As Released July 1, 2014
Brickman Group Press Release
“The Merger completion on June 30 of Maryland based Brickman Group, Ltd. LLC and California based ValleyCrest Companies, LLC creates the industry’s largest-leading landscape Services Company”.
It’s been over three months now since the merger of Brickman/VC took place. Thoughts have run the gamete as to what’s next for the two companies and what opportunities are available to other competing and non-competing companies.
It is now time to see how it all will come together. With a big corporate gathering happening in the near future with the Brickman/VC leadership team, the big question will be is this the event where the big news is released? How will the two companies integrate operationally, will any business units of VC be divested? Will corporate/operational staffing be realigned? Will corporate office be merged or remain separate? and the biggest question which we are all anxious to hear…what will the brand look like? New name, new image…new color scheme?
While many industry professionals have their opinions, this blog is nothing more than me sharing my thoughts as a landscape-snow industry veteran.
Clearly, the need to understand and rationalize what exists and how things will work has driven the first weeks and months of post-merger integration. However, as time goes on the need of rationalization increases as the potential of the new company must start to yield greater value to its shareholders. It is one thing to design a new architecture and relationships on paper, its quite another to bring them to life.
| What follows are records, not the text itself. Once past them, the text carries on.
/-- **Bulk convergence of a ratio of matrix elements.** For `‖M‖ ≤ B_M`, boundary iterates `u, w`
with `‖u - cφ‖ ≤ δu`, `‖w - cφ‖ ≤ δw`, `‖u‖, ‖w‖, |c| ≤ U`, and a partition function
`⟪u, Atʲ w⟫ ≥ z_* > 0` with `c² ≥ z_*`:
`|⟪u, M w⟫ / ⟪u, Atʲ w⟫ - ⟪φ, M φ⟫| ≤ (B_M U / z_* + 2 U³ B_M / z_*²) (δu + δw)` — the finite-volume
expectation of the insertion `M` converges to its infinite-volume value `⟪φ, M φ⟫` as both boundaries
recede. [folklore] -/
theorem abs_ratio_sub_le (hφ : ‖φ‖ = 1) (hr0 : 0 ≤ r) (hr1 : r ≤ 1)
    (hpow : ∀ (j : ℕ) (g : E), ‖(At ^ j) g - ⟪φ, g⟫ • φ‖ ≤ r ^ j * ‖g‖) (hAtφ : At φ = φ)
    {M : E →L[ℝ] E} {BM : ℝ} (hM : ‖M‖ ≤ BM) (j : ℕ) {u w : E} {c δu δw U zs : ℝ} (hzs : 0 < zs)
    (hδu : ‖u - c • φ‖ ≤ δu) (hδw : ‖w - c • φ‖ ≤ δw) (hu : ‖u‖ ≤ U) (hw : ‖w‖ ≤ U) (hc : |c| ≤ U)
    (hzc : zs ≤ c ^ 2) (hT : zs ≤ ⟪u, (At ^ j) w⟫) :
    |⟪u, M w⟫ / ⟪u, (At ^ j) w⟫ - ⟪φ, M φ⟫| ≤
      (BM * U / zs + U ^ 2 * BM * (2 * U) / zs ^ 2) * (δu + δw) := by
  have hU : 0 ≤ U := (norm_nonneg _).trans hu
  have hδu0 : 0 ≤ δu := (norm_nonneg _).trans hδu
  have hδw0 : 0 ≤ δw := (norm_nonneg _).trans hδw
  have hBM : 0 ≤ BM := (norm_nonneg _).trans hM
  have hc2 : 0 < c ^ 2 := hzs.trans_le hzc
  -- numerator
  have hx : |⟪u, M w⟫ - c ^ 2 * ⟪φ, M φ⟫| ≤ BM * U * (δu + δw) := by
    calc |⟪u, M w⟫ - c ^ 2 * ⟪φ, M φ⟫| ≤ ‖M‖ * (‖u - c • φ‖ * ‖w‖ + |c| * ‖w - c • φ‖) :=
          abs_inner_sub_sq_inner_le hφ M c u w
      _ ≤ BM * (δu * U + U * δw) := by gcongr
      _ = BM * U * (δu + δw) := by ring
  -- denominator
  have hy : |⟪u, (At ^ j) w⟫ - c ^ 2| ≤ 2 * U * (δu + δw) := by
    have h := abs_inner_sub_sq_inner_le hφ (At ^ j) c u w
    rw [pow_apply_eq_self hAtφ, real_inner_self_eq_norm_sq, hφ, one_pow, mul_one] at h
    calc |⟪u, (At ^ j) w⟫ - c ^ 2| ≤ ‖At ^ j‖ * (‖u - c • φ‖ * ‖w‖ + |c| * ‖w - c • φ‖) := h
      _ ≤ 2 * (δu * U + U * δw) := by gcongr; exact norm_pow_le_two hφ hr0 hr1 hpow j
      _ = 2 * U * (δu + δw) := by ring
  have hx' : |c ^ 2 * ⟪φ, M φ⟫| ≤ U ^ 2 * BM := by
    rw [abs_mul, abs_of_pos hc2]
    have h1 : c ^ 2 ≤ U ^ 2 := by
      calc c ^ 2 = |c| ^ 2 := (sq_abs c).symm
        _ ≤ U ^ 2 := by gcongr
    have h2 : |⟪φ, M φ⟫| ≤ BM := by
      calc |⟪φ, M φ⟫| ≤ ‖φ‖ * ‖M φ‖ := abs_real_inner_le_norm _ _
        _ ≤ ‖φ‖ * (‖M‖ * ‖φ‖) := by gcongr; exact M.le_opNorm φ
        _ = ‖M‖ := by rw [hφ]; ring
        _ ≤ BM := hM
    exact mul_le_mul h1 h2 (abs_nonneg _) (by positivity)
  have hmain := abs_div_sub_div_le (x := ⟪u, M w⟫) (x' := c ^ 2 * ⟪φ, M φ⟫) hzs hT hzc
  have e : c ^ 2 * ⟪φ, M φ⟫ / c ^ 2 = ⟪φ, M φ⟫ := mul_div_cancel_left₀ _ hc2.ne'
  rw [e] at hmain
  calc |⟪u, M w⟫ / ⟪u, (At ^ j) w⟫ - ⟪φ, M φ⟫|
      ≤ |⟪u, M w⟫ - c ^ 2 * ⟪φ, M φ⟫| / zs +
          |c ^ 2 * ⟪φ, M φ⟫| * |⟪u, (At ^ j) w⟫ - c ^ 2| / zs ^ 2 := hmain
    _ ≤ BM * U * (δu + δw) / zs + U ^ 2 * BM * (2 * U * (δu + δw)) / zs ^ 2 := by gcongr
    _ = (BM * U / zs + U ^ 2 * BM * (2 * U) / zs ^ 2) * (δu + δw) := by ring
No matter how visionary the executive and transition team are, each quickly learns that synergy cannot be generated solely from above – or realized simply by reducing headcount. Synergy requires the engagement and commitment of the whole organization. And therein lies the biggest challenge.
Most mergers are seen as times of chaos, fear, uncertainty, distraction, limitation, and dehumanization. The process is often painful, and the results costly. When knowledge capital is lost through employee exile and the turnover of key individuals during a merger, when pride in the company and pride in one’s work are eroded through ill treatment at the hands of merger managers, when innovations are abandoned in favor of new ideologies, just because one group is considered the „home team“ and the new one deemed somewhat expendable, the webs that make the organization work potentially break down and fall apart.
Here’s where the challenge lies…
Good integration, whether its one month or six months requires management to be well-focused by discipline, focus, and dedicated resources to understand the complexities at hand. Things start to get challenging during phase two of the post integration. This is the time where the companies are starting to deploy changes to organizational structure, systems and processes, realigning markets and changing staffing. Let’s face it, Brickman & VC are two highly charged cultures where people operate with very different, professional and personalized agendas. There are so many pressure points, conflicting points of view, and management distractions.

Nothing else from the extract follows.